Katrina Elizabeth DiCamillo (born March 25, 1964) is an American children's fiction author. She has published over 25 novels, including Because of Winn-Dixie, The Tiger Rising, The Tale of Despereaux, The Miraculous Journey of Edward Tulane, The Magician's Elephant, the Mercy Watson series, and Flora & Ulysses. Her books have sold around 37 million copies. Four have been developed into films and two have been adapted into musical settings. Her works have won various awards; The Tale of Despereaux and Flora & Ulysses won the Newbery Medal, making DiCamillo one of six authors to have won two Newbery Medals.

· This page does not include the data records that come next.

import Mathlib
import Summits.ResolutionOfSingularities.ResolutionOfSingularities.Theorems.RadicialJungCleanModelsCentreBlowupChartTwo
import Summits.ResolutionOfSingularities.ResolutionOfSingularities.Theorems.RadicialJungCleanModelsCleanRegTransport
import Literature.AlgebraicGeometry.Resolution.BlowupStalkCharts
import Literature.AlgebraicGeometry.Resolution.RegularSystemOfParameters
import Literature.AlgebraicGeometry.Motives.CartierDivisor
import HarnessLib

/-!
# Route `RadicialJung`, crux `CleanModels` (stmt-ResolutionOfSingularities-15917), line `Sketch` rev 18, stub 4e
# `stub_cleanPrincipalization3`: CLEANNESS SURVIVES THE BLOWING UP OF A CLEAN-PERMISSIBLE REGULAR CENTRE (scheme level)

Lens-5 g6 STUBPLAN §7 (L7a) / lead memo `Cruxes/CleanModels/Lines/Sketch-memo-open-stubs.md` §1 (i), dimension-free; the curve
analogue of the landed 4d `stub_cleanPointBlowup` (✓ p671162), which it contains as the case «centre = the closed point».  For an
integral scheme `S` with function field of characteristic `p`, an ideal sheaf `J` on `S` and `G ∈ K(S)`, say that the `K^p`-line of
`G` is **clean-permissible at `s` for `J`** if `𝒪_{S,s}` is regular with a regular system of parameters `(c, w)` such that
`J_s = (c)` (near `s`, `V(J)` is a regular centre through `s`) and some non-trivial representative `Σ c_j^p G^j` of the line is
`u · ∏ c_k^{a_k} · ∏ w_m^{b_m}` with `u` a unit and SOME exponent prime to `p` (loose clean form (1) in coordinates ADAPTED TO THE
CENTRE; form (3) is its exponent-one case after the shift `G ↦ G - c^p`), or a unit `u` with `ū ∉ κ(s)^p` (form (2)).  The
predicate is spelled out inline (no new definition).  PROVED:

* `cleanRegAt_of_isBlowup_of_cleanPermissible` — if the line is clean-permissible at `s` for `J` and `τ : S' → S` is a blowing up
  along `J` (`IsBlowup`), the line of `τ^♯ G` is clean-regular (`CleanRegAt`) at every `s' ∈ S'` over `s`
  (`IsBlowup.exists_reesChart_stalk` + the local-algebra theorem `cleanRegAt_of_centreBlowupCharts`);
* `cleanRegAt_of_isBlowup_of_not_mem_support` — off `V(J)` a blowing up is a local isomorphism, so clean-regularity is transported
  (`IsBlowup.isIso_compl`, `CleanRegAt.functionFieldMap_of_isIso_stalkMap`);
* `cleanPermissible_of_cleanRegAt` — where `J_s = 𝔪_s` (the centre is the closed point `s`, or `s` is a generic point of the
  centre) clean-regularity already IS clean-permissibility (every regular system of parameters is adapted; form (3) is shifted to
  form (1) with `m = 1` by `stub_extendParameter` + `exists_rep_twist`);
* `cleanRegAt_of_isBlowup_step` — **THE STEP**: if the line of `G` is clean-regular at every point of `S` and clean-permissible for
  `J` at every point of `V(J)`, then after ANY blowing up `τ : S' → S` along `J` the line of `τ^♯ G` is clean-regular at EVERY point
  of `S'`.  With `IsRegularCentreBlowupSeq.cons` this is the induction step reducing 4e to the existence of a Cossart–Piltant
  principalization of `J` all of whose centres are clean-permissible when blown up (lens-5 L7b + L7c, the research residue).

Honest framing: OURS; nothing here proves resolution in characteristic `p` or any case of `CleanModels`.
-/

noncomputable section

set_option linter.dupNamespace false -- mandated namespace of this single-conjunct summit

open IsLocalRing CategoryTheory AlgebraicGeometry TopologicalSpace
open Literature.AlgebraicGeometry.Resolution Literature.AlgebraicGeometry.Motives

namespace Summit.ResolutionOfSingularities.ResolutionOfSingularities.Theorems.RadicialJung.CleanModels

universe u

/-! ## Clean-permissibility where the centre ideal is the maximal ideal -/

/-- **Where `I = 𝔪`, clean-regular is clean-permissible.**  If the line of `G` is clean-regular at the local ring `R` (read in `F`
by an injective `f`), then it is clean-permissible at `R` for the maximal ideal: form (1) `u ∏_{i<m} t_i^{a_i}` in a regular system of
parameters `t` is a monomial in `(c, w) = (t, ∅)` with the exponent `a_0` prime to `p`; form (2) is kept (any regular system of
parameters); form (3) `s`, `s - c^p ∈ 𝔪 ∖ 𝔪²`, becomes the coordinate `t_0 = s - c^p` of a regular system of parameters
(`stub_extendParameter`) for the shifted representative (`exists_rep_twist`). [folklore] -/
theorem cleanPermissible_of_cleanRegAt {R F : Type u} [CommRing R] [Field F] (p : ℕ) [hp : Fact p.Prime]
    [CharP F p] (f : R →+* F) {G : F} (h : CleanRegAt p f G) :
    ∃ (_ : IsRegularLocalRing R) (n l : ℕ) (c : Fin n → R) (w : Fin l → R),
      Ideal.span (Set.range (Fin.append c w)) = maximalIdeal R ∧ ringKrullDim R = ((n + l : ℕ) : WithBot ℕ∞) ∧
      Ideal.span (Set.range c) = maximalIdeal R ∧
      ∃ (cc : Fin p → F), (∃ j : Fin p, (j : ℕ) ≠ 0 ∧ cc j ≠ 0) ∧
        ((∃ (a : Fin n → ℕ) (b : Fin l → ℕ) (u : R), IsUnit u ∧ ((∃ k, ¬ p ∣ a k) ∨ (∃ m, ¬ p ∣ b m)) ∧
            (∑ j : Fin p, cc j ^ p * G ^ (j : ℕ)) = f (u * (∏ k, c k ^ a k) * ∏ m, w m ^ b m)) ∨
          (∃ u : R, IsUnit u ∧ (∑ j : Fin p, cc j ^ p * G ^ (j : ℕ)) = f u ∧
            ∀ c' : R, u - c' ^ p ∉ maximalIdeal R)) := by
  classical
  obtain ⟨hreg, cc, hcc, hform⟩ := h
  -- appending the empty family does not change the span
  have happ : ∀ {d : ℕ} (t : Fin d → R), Ideal.span (Set.range (Fin.append t Fin.elim0)) = Ideal.span (Set.range t) := by
    intro d t
    rw [Fin.append_elim0]
    have hsurj : Function.Surjective (Fin.cast (Nat.add_zero d)) := fun i =>
      ⟨Fin.cast (Nat.add_zero d).symm i, Fin.ext rfl⟩
    rw [hsurj.range_comp]
  rcases hform with ⟨d, m, hmd, t, a, u, hu, hspan, hdim, hm, ha, hX⟩ | ⟨u, hu, hX, hup⟩ | ⟨s, c₁, hX, h1, h2⟩
  · -- form (1): exponents `a` on the first `m` coordinates, `0` on the others
    let emb : Fin m ↪ Fin d := ⟨Fin.castLE hmd, Fin.castLE_injective hmd⟩
    let a' : Fin d → ℕ := fun k => if hk : ∃ i : Fin m, Fin.castLE hmd i = k then a hk.choose else 0
    have ha'emb : ∀ i : Fin m, a' (Fin.castLE hmd i) = a i := by
      intro i
      have hk : ∃ i' : Fin m, Fin.castLE hmd i' = Fin.castLE hmd i := ⟨i, rfl⟩
      simp only [a', hk, dif_pos]
      congr 1
      exact Fin.castLE_injective hmd hk.choose_spec
    have hprod : ∏ k, t k ^ a' k = ∏ i : Fin m, t (Fin.castLE hmd i) ^ a i := by
      have h1 : ∏ i : Fin m, t (Fin.castLE hmd i) ^ a i = ∏ k ∈ Finset.univ.map emb, t k ^ a' k := by
        rw [Finset.prod_map]
        exact Finset.prod_congr rfl fun i _ => by rw [show emb i = Fin.castLE hmd i from rfl, ha'emb]
      rw [h1]
      symm
      refine Finset.prod_subset (Finset.subset_univ _) fun k _ hk => ?_
      have hk' : ¬ ∃ i : Fin m, Fin.castLE hmd i = k := by
        rintro ⟨i, rfl⟩
        exact hk (Finset.mem_map.mpr ⟨i, Finset.mem_univ _, rfl⟩)
      simp only [a', hk', dif_neg, not_false_eq_true, pow_zero]
    refine ⟨hreg, d, 0, t, Fin.elim0, (happ t).trans hspan, by simpa using hdim, hspan, cc, hcc, Or.inl ⟨a', Fin.elim0, u, hu,
      Or.inl ⟨Fin.castLE hmd ⟨0, hm⟩, by rw [ha'emb]; exact ha _⟩, ?_⟩⟩
    rw [hX, hprod]
    simp
  · -- form (2): any regular system of parameters
    obtain ⟨t, ht⟩ := exists_regularSystemOfParameters (R := R)
    refine ⟨hreg, _, 0, t, Fin.elim0, (happ t).trans ht, ?_, ht, cc, hcc, Or.inr ⟨u, hu, hX, hup⟩⟩
    rw [Nat.add_zero, ← IsRegularLocalRing.spanFinrank_maximalIdeal (R := R)]
  · -- form (3): shift the representative by `f(c₁)^p` and use the regular parameter `s - c₁^p` as a coordinate
    obtain ⟨d, hd0, t, hspan, hdim, ht0⟩ := stub_extendParameter (s - c₁ ^ p) h1 h2
    obtain ⟨cc', hcc', hsum⟩ := exists_rep_twist p G cc hcc 1 (f c₁) one_ne_zero
    let a' : Fin d → ℕ := fun k => if k = ⟨0, hd0⟩ then 1 else 0
    have hprod : ∏ k, t k ^ a' k = t ⟨0, hd0⟩ := by
      rw [Finset.prod_eq_single ⟨0, hd0⟩ (fun k _ hk => by simp [a', hk]) (fun h => absurd (Finset.mem_univ _) h)]
      simp [a']
    refine ⟨hreg, d, 0, t, Fin.elim0, (happ t).trans hspan, by simpa using hdim, hspan, cc', hcc', Or.inl ⟨a', Fin.elim0, 1,
      isUnit_one, Or.inl ⟨⟨0, hd0⟩, by simp [a', hp.out.ne_one]⟩, ?_⟩⟩
    rw [hsum, one_pow, one_mul, hX, ← map_pow, ← map_sub, hprod, ht0]
    simp

/-! ## Over the centre: clean-permissible points -/

/-- **CLEANNESS SURVIVES THE BLOWING UP OF A CLEAN-PERMISSIBLE REGULAR CENTRE, over the centre** (dimension-free; Piltant 2013
Axiom 2 (ii) / Axiom 4 for `P_clean` at the points of a permissible centre; lens-5 L7a).  If the `K^p`-line of `G` is clean-permissible
at `s` for the ideal sheaf `J` (module docstring), then for every blowing up `τ : S' → S` along `J` and every `s' ∈ S'` over `s`, the
line of `τ^♯ G` is clean-regular at `s'`. [cite: Piltant2013, §2 Axiom 2 (ii)] -/
theorem cleanRegAt_of_isBlowup_of_cleanPermissible (p : ℕ) (hp : p.Prime) {S : Scheme.{0}} [IsIntegral S]
    (hchar : CharP S.functionField p) (G : S.functionField) (J : S.IdealSheafData) (s : S)
    (hperm : ∃ (_ : IsRegularLocalRing (S.presheaf.stalk s)) (n l : ℕ) (c : Fin n → S.presheaf.stalk s)
        (w : Fin l → S.presheaf.stalk s),
      Ideal.span (Set.range (Fin.append c w)) = maximalIdeal (S.presheaf.stalk s) ∧
      ringKrullDim (S.presheaf.stalk s) = ((n + l : ℕ) : WithBot ℕ∞) ∧
      Ideal.span (Set.range c) = stalkIdeal J s ∧
      ∃ (cc : Fin p → S.functionField), (∃ j : Fin p, (j : ℕ) ≠ 0 ∧ cc j ≠ 0) ∧
        ((∃ (a : Fin n → ℕ) (b : Fin l → ℕ) (u : S.presheaf.stalk s), IsUnit u ∧
            ((∃ k, ¬ p ∣ a k) ∨ (∃ m, ¬ p ∣ b m)) ∧
            (∑ j : Fin p, cc j ^ p * G ^ (j : ℕ)) =
              algebraMap (S.presheaf.stalk s) S.functionField (u * (∏ k, c k ^ a k) * ∏ m, w m ^ b m)) ∨
          (∃ u : S.presheaf.stalk s, IsUnit u ∧
            (∑ j : Fin p, cc j ^ p * G ^ (j : ℕ)) = algebraMap (S.presheaf.stalk s) S.functionField u ∧
            ∀ c' : S.presheaf.stalk s, u - c' ^ p ∉ maximalIdeal (S.presheaf.stalk s))))
    {S' : Scheme.{0}} (τ : S' ⟶ S) [IsIntegral S'] [IsDominant τ] (hτ : IsBlowup τ J) (s' : S') (hs' : τ s' = s) :
    CleanRegAt p (algebraMap (S'.presheaf.stalk s') S'.functionField) (RatFn.functionFieldMap τ G) := by
  subst hs'
  haveI : Fact p.Prime := ⟨hp⟩
  haveI := hchar
  haveI : CharP S'.functionField p := charP_of_injective_ringHom (RatFn.functionFieldMap τ).injective p
  refine cleanRegAt_of_centreBlowupCharts p (algebraMap (S.presheaf.stalk (τ s')) S.functionField)
    (IsFractionRing.injective _ _) (algebraMap (S'.presheaf.stalk s') S'.functionField) (IsFractionRing.injective _ _)
    (τ.stalkMap s').hom (RatFn.functionFieldMap τ) (fun a => RatFn.functionFieldMap_toFunctionField τ s' a)
    (stalkIdeal J (τ s')) ?_ hperm
  intro n c hc
  exact hτ.exists_reesChart_stalk s' c hc

/-! ## Off the centre: a blowing up is a local isomorphism -/

/-- **Off `V(J)` clean-regularity is transported**: a blowing up along `J` is an isomorphism over the complement of the support of
`J` (`IsBlowup.isIso_compl`), so its stalk maps there are isomorphisms and `CleanRegAt` ascends
(`CleanRegAt.functionFieldMap_of_isIso_stalkMap`). [cite: GortzWedhorn2020, Prop. 13.91 (3)] -/
theorem cleanRegAt_of_isBlowup_of_not_mem_support (p : ℕ) {S : Scheme.{0}} [IsIntegral S] (G : S.functionField)
    (J : S.IdealSheafData) {S' : Scheme.{0}} (τ : S' ⟶ S) [IsIntegral S'] [IsDominant τ] (hτ : IsBlowup τ J) (s' : S')
    (hs' : τ s' ∉ J.support) (h : CleanRegAt p (algebraMap (S.presheaf.stalk (τ s')) S.functionField) G) :
    CleanRegAt p (algebraMap (S'.presheaf.stalk s') S'.functionField) (RatFn.functionFieldMap τ G) := by
  haveI := hτ.isIso_compl
  haveI : IsIso (τ.stalkMap s') :=
    isIso_stalkMap_of_isIso_morphismRestrict τ ⟨(J.support : Set S)ᶜ, J.support.isClosed.isOpen_compl⟩ s' hs'
  exact h.functionFieldMap_of_isIso_stalkMap τ s'

/-! ## The step -/

/-- **THE STEP: after blowing up a centre which is clean-permissible at each of its points, the line is clean-regular everywhere
upstairs.**  If the `K^p`-line of `G` is clean-regular at every point of the integral scheme `S` and clean-permissible for `J` at
every point of `V(J)`, then for every blowing up `τ : S' → S` along `J` the line of `τ^♯ G` is clean-regular at every point of `S'`
(over `V(J)` by `cleanRegAt_of_isBlowup_of_cleanPermissible`, elsewhere by `cleanRegAt_of_isBlowup_of_not_mem_support`).
[cite: Piltant2013, §2 Axiom 2 (ii) and Axiom 4] -/
theorem cleanRegAt_of_isBlowup_step (p : ℕ) (hp : p.Prime) {S : Scheme.{0}} [IsIntegral S]
    (hchar : CharP S.functionField p) (G : S.functionField)
    (hG : ∀ s : S, CleanRegAt p (algebraMap (S.presheaf.stalk s) S.functionField) G) (J : S.IdealSheafData)
    (hperm : ∀ s ∈ J.support, ∃ (_ : IsRegularLocalRing (S.presheaf.stalk s)) (n l : ℕ) (c : Fin n → S.presheaf.stalk s)
        (w : Fin l → S.presheaf.stalk s),
      Ideal.span (Set.range (Fin.append c w)) = maximalIdeal (S.presheaf.stalk s) ∧
      ringKrullDim (S.presheaf.stalk s) = ((n + l : ℕ) : WithBot ℕ∞) ∧
      Ideal.span (Set.range c) = stalkIdeal J s ∧
      ∃ (cc : Fin p → S.functionField), (∃ j : Fin p, (j : ℕ) ≠ 0 ∧ cc j ≠ 0) ∧
        ((∃ (a : Fin n → ℕ) (b : Fin l → ℕ) (u : S.presheaf.stalk s), IsUnit u ∧
            ((∃ k, ¬ p ∣ a k) ∨ (∃ m, ¬ p ∣ b m)) ∧
            (∑ j : Fin p, cc j ^ p * G ^ (j : ℕ)) =
              algebraMap (S.presheaf.stalk s) S.functionField (u * (∏ k, c k ^ a k) * ∏ m, w m ^ b m)) ∨
          (∃ u : S.presheaf.stalk s, IsUnit u ∧
            (∑ j : Fin p, cc j ^ p * G ^ (j : ℕ)) = algebraMap (S.presheaf.stalk s) S.functionField u ∧
            ∀ c' : S.presheaf.stalk s, u - c' ^ p ∉ maximalIdeal (S.presheaf.stalk s))))
    {S' : Scheme.{0}} (τ : S' ⟶ S) [IsIntegral S'] [IsDominant τ] (hτ : IsBlowup τ J) (s' : S') :
    CleanRegAt p (algebraMap (S'.presheaf.stalk s') S'.functionField) (RatFn.functionFieldMap τ G) := by
  by_cases hs : τ s' ∈ J.support
  · exact cleanRegAt_of_isBlowup_of_cleanPermissible p hp hchar G J (τ s') (hperm _ hs) τ hτ s' rfl
  · exact cleanRegAt_of_isBlowup_of_not_mem_support p G J τ hτ s' hs (hG _)

end Summit.ResolutionOfSingularities.ResolutionOfSingularities.Theorems.RadicialJung.CleanModels

end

Born in Philadelphia, DiCamillo moved to Clermont, Florida, as a child, where she grew up. She earned an English degree from the University of Florida, Gainesville, and spent several years working entry-level jobs in Clermont before moving to Minneapolis, Minnesota, in 1994. In Minnesota, DiCamillo worked in a book warehouse and attempted to get a book published. Her first book to be accepted for publication was Because of Winn-Dixie, which was critically and commercially successful. DiCamillo then left her job to become a full-time author.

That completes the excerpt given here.